-- Activity --
A faithful, word-for-word transcription of all the data is what is needed.

Stored data entries:
/-!
# Route `KolyvaginRoadThree`, deciding crux `ZhangSharpFrameAtThreeHL` (item stmt-BirchSwinnertonDyer-19574):
# PT road, step (R) part 6 — S2-ENGINE and the METHOD line's TERMINAL CERTIFICATE with the named ∀-module Poitou–Tate
# fact replaced by Milne I 4.10(b) FOR `E[3]` ALONE (cell `bsd-stepL`, ACCEL seat `bsd-stepL-koly3b` g10;
# `--supports stmt-BirchSwinnertonDyer-19574`, helper)

HONEST FRAMING. Composition only; 0 definitions, 0 named facts, 0 `sorry`, no instance attributes (the finiteness of
`E[3]` and the compactness of the local absolute Galois groups needed by the cup products are `Prop`-valued instance
binders); closes nothing (T7) — the crux is NOT claimed,
no stub is booked: everything is CONDITIONAL on the displayed hypotheses. PARTITION: O2@3 (B10) × A1 × crux 19574 × stub
PT's consumer chain — proves-glue (terminal-shape certificate).

WHAT. Twins of koly3b part XXVI (`ZhangSupply.triangulation_of_poitouTate`,
`ZhangSupply.stub_inductionOfLevelSystemsAtThree_of_poitouTate_of_rigidity`) and of the owner's `Method2CruxOfBinders` §2
(`stub_inductionOfLevelSystemsAtThree_of_poitouTate`, `zhangSharpFrameAtThreeHL_of_routeBinders_of_poitouTate_of_bottom_of_
levelSystems`, koly g17) in which the hypothesis
`hPT : ∀ K, IsImaginaryQuadratic K → poitouTate_selmerStructure_duality K` (Poitou–Tate duality for Selmer structures on
EVERY finite module at EVERY level — skeleton v3.1's stub PT) is replaced by
`hE3 : ∀ E/ℚ, ∀ K imaginary quadratic, Milne *ADT* I Thm. 4.10(b) `Ker γ¹ ⊆ Im β¹` for the ONE module (E/K)[3] and THE
invariant maps `LocalInvariants.canonical K 3`, at every admissible S ⊇ ∞` — verbatim the conclusion shape of the owner's
descent certificate `KolyvaginRoadThreePT.middleExact_canonical_of_descentData` (koly g19 p555478; its binders discharged by
koly g19–g20 except the instance `K' = K(E[3])^{Syl₃}`, in flight). RESULT `zhangSharpFrameAtThreeHL_of_routeBinders_of_
middleExact_of_bottom_of_levelSystems`: the crux decl BY NAME ⟸ `h₁ = PublishedInputsKolyThree` + `hCT3 =
ShimuraCasselsTateLevelInputs` + `hE3` + the TEXTS of S1 and S2-KS. So once the owner's instance lands, the METHOD line's
residual is EXACTLY {S1, S2-KS} ∪ the route's two existing binders — the v3.2 reshape (drop stub PT, or replace it by the
text of `hE3`) needs no further glue. Nothing about `p = 3` is proved here; nothing is booked.

References: [cite: WZhang2014, §9 proof of Thm. 9.1, Thm. 9.2, Lemma 8.2, Lemma 8.4] [cite: McCallumLMS1991, Prop. 2.1,
Lemma 5.3] [cite: MilneADT2006, Ch. I, Thm. 4.10] [cite: GrossLMS1991, Prop. 8.1–8.2, 9.6]
[cite: Howard2004HeegnerKolyvagin, Thm. 2.1.11].
-/

noncomputable section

-- Output below --
/-!
# Route `KolyvaginRoadThree`, deciding crux `ZhangSharpFrameAtThreeHL` (item stmt-BirchSwinnertonDyer-19574):
# PT road, step (R) part 6 — S2-ENGINE and the METHOD line's TERMINAL CERTIFICATE with the named ∀-module Poitou–Tate
# fact replaced by Milne I 4.10(b) FOR `E[3]` ALONE (cell `bsd-stepL`, ACCEL seat `bsd-stepL-koly3b` g10;
# `--supports stmt-BirchSwinnertonDyer-19574`, helper)

HONEST FRAMING. Composition only; 0 definitions, 0 named facts, 0 `sorry`, no instance attributes (the finiteness of
`E[3]` and the compactness of the local absolute Galois groups needed by the cup products are `Prop`-valued instance
binders); closes nothing (T7) — the crux is NOT claimed,
no stub is booked: everything is CONDITIONAL on the displayed hypotheses. PARTITION: O2@3 (B10) × A1 × crux 19574 × stub
PT's consumer chain — proves-glue (terminal-shape certificate).

WHAT. Twins of koly3b part XXVI (`ZhangSupply.triangulation_of_poitouTate`,
`ZhangSupply.stub_inductionOfLevelSystemsAtThree_of_poitouTate_of_rigidity`) and of the owner's `Method2CruxOfBinders` §2
(`stub_inductionOfLevelSystemsAtThree_of_poitouTate`, `zhangSharpFrameAtThreeHL_of_routeBinders_of_poitouTate_of_bottom_of_
levelSystems`, koly g17) in which the hypothesis
`hPT : ∀ K, IsImaginaryQuadratic K → poitouTate_selmerStructure_duality K` (Poitou–Tate duality for Selmer structures on
EVERY finite module at EVERY level — skeleton v3.1's stub PT) is replaced by
`hE3 : ∀ E/ℚ, ∀ K imaginary quadratic, Milne *ADT* I Thm. 4.10(b) `Ker γ¹ ⊆ Im β¹` for the ONE module (E/K)[3] and THE
invariant maps `LocalInvariants.canonical K 3`, at every admissible S ⊇ ∞` — verbatim the conclusion shape of the owner's
descent certificate `KolyvaginRoadThreePT.middleExact_canonical_of_descentData` (koly g19 p555478; its binders discharged by
koly g19–g20 except the instance `K' = K(E[3])^{Syl₃}`, in flight). RESULT `zhangSharpFrameAtThreeHL_of_routeBinders_of_
middleExact_of_bottom_of_levelSystems`: the crux decl BY NAME ⟸ `h₁ = PublishedInputsKolyThree` + `hCT3 =
ShimuraCasselsTateLevelInputs` + `hE3` + the TEXTS of S1 and S2-KS. So once the owner's instance lands, the METHOD line's
residual is EXACTLY {S1, S2-KS} ∪ the route's two existing binders — the v3.2 reshape (drop stub PT, or replace it by the
text of `hE3`) needs no further glue. Nothing about `p = 3` is proved here; nothing is booked.

References: [cite: WZhang2014, §9 proof of Thm. 9.1, Thm. 9.2, Lemma 8.2, Lemma 8.4] [cite: McCallumLMS1991, Prop. 2.1,
Lemma 5.3] [cite: MilneADT2006, Ch. I, Thm. 4.10] [cite: GrossLMS1991, Prop. 8.1–8.2, 9.6]
[cite: Howard2004HeegnerKolyvagin, Thm. 2.1.11].
-/

noncomputable section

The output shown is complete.